$F$ is algebraically closed $\iff$ $\nexists$ $K$ s.t. $F \leq K$, $K \neq F$ and $[K:F] < \infty$

Question

$F$ is algebraically closed $\iff$ $\nexists$ $K$ s.t. $F \leq K$, $K \neq F$ and $[K:F] < \infty$.

Proof:

($\implies$) assume by way of contradiction that $F$ is an algebraically closed field and there does exist such a field $K$, say $[K:F] = n$.

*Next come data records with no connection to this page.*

/-- **The period ratio is unique**: `ϖ·Ω_E = Ω⁺_f = ϖ'·Ω_E` forces `ϖ = ϖ'`, because `Ω_E > 0`
(`realPeriodRat_pos_holds`). [cite: CremonaAlgorithms1997, §3.7 (3.7.1)] -/
theorem periodRatio_eq [W.IsElliptic] {N : ℕ} {f : CuspForm (Gamma0 N) 2} {ϖ ϖ' : ℚ}
    (h : (ϖ : ℝ) * W.realPeriodRat = plusPeriod f) (h' : (ϖ' : ℝ) * W.realPeriodRat = plusPeriod f) :
    ϖ = ϖ' := by
  have hΩ : W.realPeriodRat ≠ 0 := ne_of_gt (W.realPeriodRat_pos_holds : 0 < W.realPeriodRat)
  exact_mod_cast mul_right_cancel₀ hΩ (h.trans h'.symm)

/-! ### §5 MAIN — the typed Kobayashi predicates from ONE model -/

/-- **MODEL FORM («engine socket») of the Eisenstein half `KobayashiLowerDivisibility W p ε`.** Suppose ONE
model is given: a normalised cyclotomic datum `(κ₀, γ₀)` (`IsCyclotomic`, `IsTopGenerator`,
`IsCyclotomicVariable`), a newform `f₀` of `W` at level `N_E`, a period ratio `ϖ₀` (`ϖ₀·Ω_E = Ω⁺_{f₀}`),
ONE `L₀ ∈ Λ` satisfying the sign-`ε` congruences (`Kobayashi2003.IsSignedPAdicLFunction f₀ p ε L₀` — the
opposite sign is not needed; the `ε`-member of a Pollack pair qualifies,
`IsPollackPair.isSignedPAdicLFunction_kobayashiL`), ONE Pontryagin-dual datum `D₀` of `Sel^ε(E/ℚ_∞)` over
`(κ₀, γ₀)`, and `g, h ∈ Λ` with `char X₀ = (g)` and `ι g = ϖ₀ · ι(L₀ · h)`. THEN the typed predicate holds,
i.e. the same divisibility holds for EVERY admissible `(κ, γ, f, ϖ, L⁺, L⁻, D)`: `κ = κ₀` and
`conj_γ = conj_{γ₀}` (§1–§2), `char X = char X₀` (§3), `f = f₀` (`IsNewformOf.unique`), `ϖ = ϖ₀` and
`L^ε = L₀` (§4). This is the shape in which any engine (BSTW at `p ≥ 5` / the cell chain at `p = 3`, once
formalised) delivers the binder; unconditional as an implication, closes nothing by itself.
[cite: Kobayashi2003, Conjecture (Main Conjecture) (p. 2)] [cite: Washington1997, §13.2] -/
theorem kobayashiLowerDivisibility_of_model (W : WeierstrassCurve ℚ) [W.IsElliptic] [W.IsGloballyMinimal]
    (p : ℕ) [Fact p.Prime] (ε : ℤˣ) [NeZero (W.conductorNorm ℤ)]
    {κ₀ : ZpExtension ℚ p} {γ₀ : Field.absoluteGaloisGroup ℚ}
    (hκ₀ : κ₀.IsCyclotomic) (hγ₀ : κ₀.IsTopGenerator γ₀) (hv₀ : IsCyclotomicVariable p γ₀)
    {f₀ : CuspForm (Gamma0 (W.conductorNorm ℤ)) 2} (hf₀ : IsNewformOf W f₀)
    {ϖ₀ : ℚ} (hϖ₀ : (ϖ₀ : ℝ) * W.realPeriodRat = plusPeriod f₀)
    {L₀ : IwasawaAlgebra p} (hL₀ : IsSignedPAdicLFunction f₀ p ε L₀)
    (D₀ : SignedSelmerDualData W κ₀ γ₀ ε) {g h : IwasawaAlgebra p}
    (hg : D₀.charIdeal = Ideal.span {g})
    (hgh : iwasawaToPowerSeries p g = PowerSeries.C (ϖ₀ : ℚ_[p]) * iwasawaToPowerSeries p (L₀ * h)) :
    KobayashiLowerDivisibility W p ε := by
  intro κ γ hκ hγ hv _ f hf ϖ hϖ Lplus Lminus hL D
  obtain rfl : f = f₀ := hf.unique hf₀
  obtain rfl : ϖ = ϖ₀ := periodRatio_eq hϖ hϖ₀
  obtain ⟨hchar, -, -⟩ :=
    signedSelmerDualData_invariants_eq_of_normalised hκ₀ hκ hγ₀ hγ hv₀ hv D₀ D
  refine ⟨g, h, hchar.trans hg, ?_⟩
  rw [hgh, kobayashiL_eq_of_isSignedPAdicLFunction hL ε hL₀]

Let $a_1,....a_n$ be a basis for $K$ over $F$.

Okay, now I'm lost, haha

$(\impliedby)$

I need help with this direction also.

Thanks all! You're the best!

Answer 1

The correct statement is :

$F$ is algebraically closed if and only if there does not exist a finite field extension $K$ of $F$, i.e. there does not exist $K$ such that $F\leq K$ and $[K:F]<\infty$.

Proof : $(\Rightarrow)$ Say $K$ is a finite field extension of $F$ of degree $n$. Let $\alpha\in K-F$. Then $\{1,\alpha,\alpha^2,\dots,\alpha^n\}$ is linearly dependent over $F$. Then there exists $\lambda_i\in F$ such that $\sum_i\lambda_i\alpha^i=0$, i.e. $\alpha$ satisfies a polynomial with coefficients in $F$, which contradicts the fact that $F$ is algebraically closed.

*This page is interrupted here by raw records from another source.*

/-- **The BKW identity at `q = 1`, `κ = 0` on the piece of a collar domain**:
`∑_s W_Λ(s) = 2^{|E(V)|}` — every loop carries `e^{iπ/3} + e^{-iπ/3} = 1`, so the
arrow-configuration sum counts the bond configurations of `V`. [cite: BaxterKellandWu1976, §3–§4] -/
theorem sum_bkwWeight_one : ∑ s : ↥(cornerSet Λ) → Bool,
    bkwWeight (finsetGraph (zdGraph 2) Λ).edgeFinset.powerset (pieceCornerPerm Λ) (pieceTurn Λ) 1 s =
      (2 : ℂ) ^ (inducedEdges V).card := by
  have h := bkw_free_piece (Λ := Λ) (q := 1) one_pos (by norm_num) (fun _ => 0)
  simp only [mul_zero, cosMu_zero one_pos (by norm_num : (1 : ℝ) ≤ 4), Finset.prod_const_one, mul_one,
    Real.sqrt_one, one_pow, Finset.sum_const, Finset.card_powerset, nsmul_eq_mul,
    Complex.ofReal_zero, Complex.exp_zero] at h
  rw [← card_edgeFinset_piece hΛ, ← h]
  push_cast
  ring

end Piece

/-! ### The closed collar `ofDomain V`: cells and unfolding -/

variable {V : Finset (ℤ × ℤ)}

/-- The closed collar has no ghosts: its vertex-cells are `V`. [folklore] -/
theorem vertexCells_ofDomain (V : Finset (ℤ × ℤ)) : (ofDomain V).vertexCells = V := by
  rw [vertexCells, (ofDomain_cells V).2.2.1, union_empty]; rfl

/-- Every vertex of `V` is a free vertex-cell of the closed collar. [folklore] -/
theorem mem_freeCells_false_ofDomain {x : ℤ × ℤ} : (x, false) ∈ (ofDomain V).freeCells ↔ x ∈ V := by
  rw [mem_freeCells_false, freeVerts]
  show x ∈ V \ ∅ ↔ x ∈ V
  rw [sdiff_empty]

/-- The free face-cells of the closed collar are the interior faces. [folklore] -/
theorem mem_freeCells_true_ofDomain {f : ℤ × ℤ} : (f, true) ∈ (ofDomain V).freeCells ↔ f ∈ interiorFaces V := by
  rw [mem_freeCells_true, freeFaces, (ofDomain_cells V).2.1, union_empty]; rfl

/-- Collar faces (and junk faces) of the closed collar are at height `0`. [folklore] -/
theorem hf_ofDomain_of_not_mem (h : ↥(ofDomain V).freeCells → ℤ) {f : ℤ × ℤ} (hf : f ∉ interiorFaces V) :
    (ofDomain V).hf h f = 0 := by
  rw [hf_of_not_mem _ _ (fun h' => hf (mem_freeCells_true_ofDomain.1 h'))]; rfl

/-- The frozen edges of the closed collar are the exterior edges of `V`. [folklore] -/
theorem frozenEdges_ofDomain (V : Finset (ℤ × ℤ)) : (ofDomain V).frozenEdges = SixVertex.edges V \ inducedEdges V := by
  rw [frozenEdges, vertexCells_ofDomain]; rfl

/-- The closed collar has no open frozen edge: every frozen weight is a closed weight. [folklore] -/
theorem frozenWeight_ofDomain (h : ↥(ofDomain V).freeCells → ℤ) (e : (ℤ × ℤ) × Bool) :
    (ofDomain V).frozenWeight h e = (ofDomain V).closedWeight h e := by
  simp [frozenWeight, (ofDomain_cells V).2.2.2]

/-- The `k`-th face around `a` (counter-clockwise from the north-east one) has `a` as a corner. [folklore] -/
theorem face_mem_vertexFaces (a : ℤ × ℤ) (k : Fin 4) :
    ![a, (a.1 - 1, a.2), (a.1 - 1, a.2 - 1), (a.1, a.2 - 1)] k ∈ SixVertex.vertexFaces a := by
  fin_cases k <;> simp [SixVertex.vertexFaces]

/-- The faces at a vertex are the four faces `k = 0, 1, 2, 3` around it. [folklore] -/
theorem mem_vertexFaces_iff {v f : ℤ × ℤ} :
    f ∈ SixVertex.vertexFaces v ↔ ∃ k : Fin 4, f = ![v, (v.1 - 1, v.2), (v.1 - 1, v.2 - 1), (v.1, v.2 - 1)] k := by
  constructor
  · intro h
    simp only [SixVertex.vertexFaces, mem_insert, mem_singleton] at h
    rcases h with rfl | rfl | rfl | rfl
    · exact ⟨0, rfl⟩
    · exact ⟨1, rfl⟩
    · exact ⟨3, rfl⟩
    · exact ⟨2, rfl⟩
  · rintro ⟨k, rfl⟩; exact face_mem_vertexFaces v k

/-- The `k`-th face around `![a.1, a.2]` in the tree's `cFace` indexing is the `k`-th face around `a`. [folklore] -/
theorem cFace_vec (a : ℤ × ℤ) (k : Fin 4) :
    cFace ((![a.1, a.2] : Site 2), k) = ![(![a, (a.1 - 1, a.2), (a.1 - 1, a.2 - 1), (a.1, a.2 - 1)] k).1,
      (![a, (a.1 - 1, a.2), (a.1 - 1, a.2 - 1), (a.1, a.2 - 1)] k).2] := by
  funext i; fin_cases k <;> fin_cases i <;> simp [cFace, faceAt, cornerOff]

/-- **Validity at a corner pair of the closed collar**: `|h(a) - h(face_k a)| = 1`. [folklore] -/
theorem abs_sub_eq_one_of_valid {h : ↥(ofDomain V).freeCells → ℤ} (hval : (ofDomain V).IsValid h)
    {a : ℤ × ℤ} (ha : a ∈ V) (k : Fin 4) :
    |(ofDomain V).hv h a - (ofDomain V).hf h (![a, (a.1 - 1, a.2), (a.1 - 1, a.2 - 1), (a.1, a.2 - 1)] k)| = 1 :=
  hval a (by rw [vertexCells_ofDomain]; exact ha) _ (face_mem_vertexFaces a k)
    (mem_biUnion.2 ⟨a, ha, face_mem_vertexFaces a k⟩) (Or.inl (mem_freeCells_false_ofDomain.2 ha))

/-! ### Registered sub-goal of this Part -/

/-- **Sub-goal `s9_bkwSumOne`** (registered on stmt-CriticalPhenomena-14132): the Baxter–Kelland–Wu
identity at `q = 1` on the piece of a collar domain — the sum over all arrow configurations of the
corners over `Λ(V)` of the six-vertex weight `W_Λ` equals `2^{|inducedEdges V|}`, the number of
bond configurations (loop weight `e^{iπ/3} + e^{-iπ/3} = 1`). [cite: BaxterKellandWu1976, §3–§4] -/
theorem s9_bkwSumOne : ∀ V : Finset (ℤ × ℤ), ∑ s : ↥(Literature.Probability.Percolation.cornerSet (V.image fun v : ℤ × ℤ => (![v.1, v.2] : Literature.Probability.LatticeModels.Site 2))) → Bool, Literature.Probability.Percolation.BKW.bkwWeight (Literature.Probability.LatticeModels.finsetGraph (Literature.Probability.LatticeModels.zdGraph 2) (V.image fun v : ℤ × ℤ => (![v.1, v.2] : Literature.Probability.LatticeModels.Site 2))).edgeFinset.powerset (Literature.Probability.Percolation.pieceCornerPerm (V.image fun v : ℤ × ℤ => (![v.1, v.2] : Literature.Probability.LatticeModels.Site 2))) (Literature.Probability.Percolation.pieceTurn (V.image fun v : ℤ × ℤ => (![v.1, v.2] : Literature.Probability.LatticeModels.Site 2))) 1 s = (2 : ℂ) ^ (Literature.Probability.LatticeModels.CollarLegModel.inducedEdges V).card := by
  intro V
  refine sum_bkwWeight_one (V := V) fun x => ?_
  rw [mem_image]
  constructor
  · rintro ⟨v, hv, rfl⟩; simpa using hv
  · intro h; exact ⟨_, h, by funext j; fin_cases j <;> rfl⟩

$(\Leftarrow)$ Say $F$ is not algebraically closed. Then there exists an irreducible polynomial $f\in F[x]$ such that $f$ has no root in $F$. Then $K=F[x]/(f)$ is a finite field extension of $F$, which is a contradiction. Hence $F$ is algebraically closed.

Answer 2

Depends on your definition for algebraically closed fields, but let me give it a try. Choose an element $a \in K$ which is not in $F$ and consider the corresponding minimal polynomial over $K$. Since $a \not\in F$, the minimal polynomial does not split over $F$ which is a contradiction to $F$ being algebraically closed.

For the other direction you can assume that $F$ is not algebraically closed and thus construct a finite extension by adjoining a root.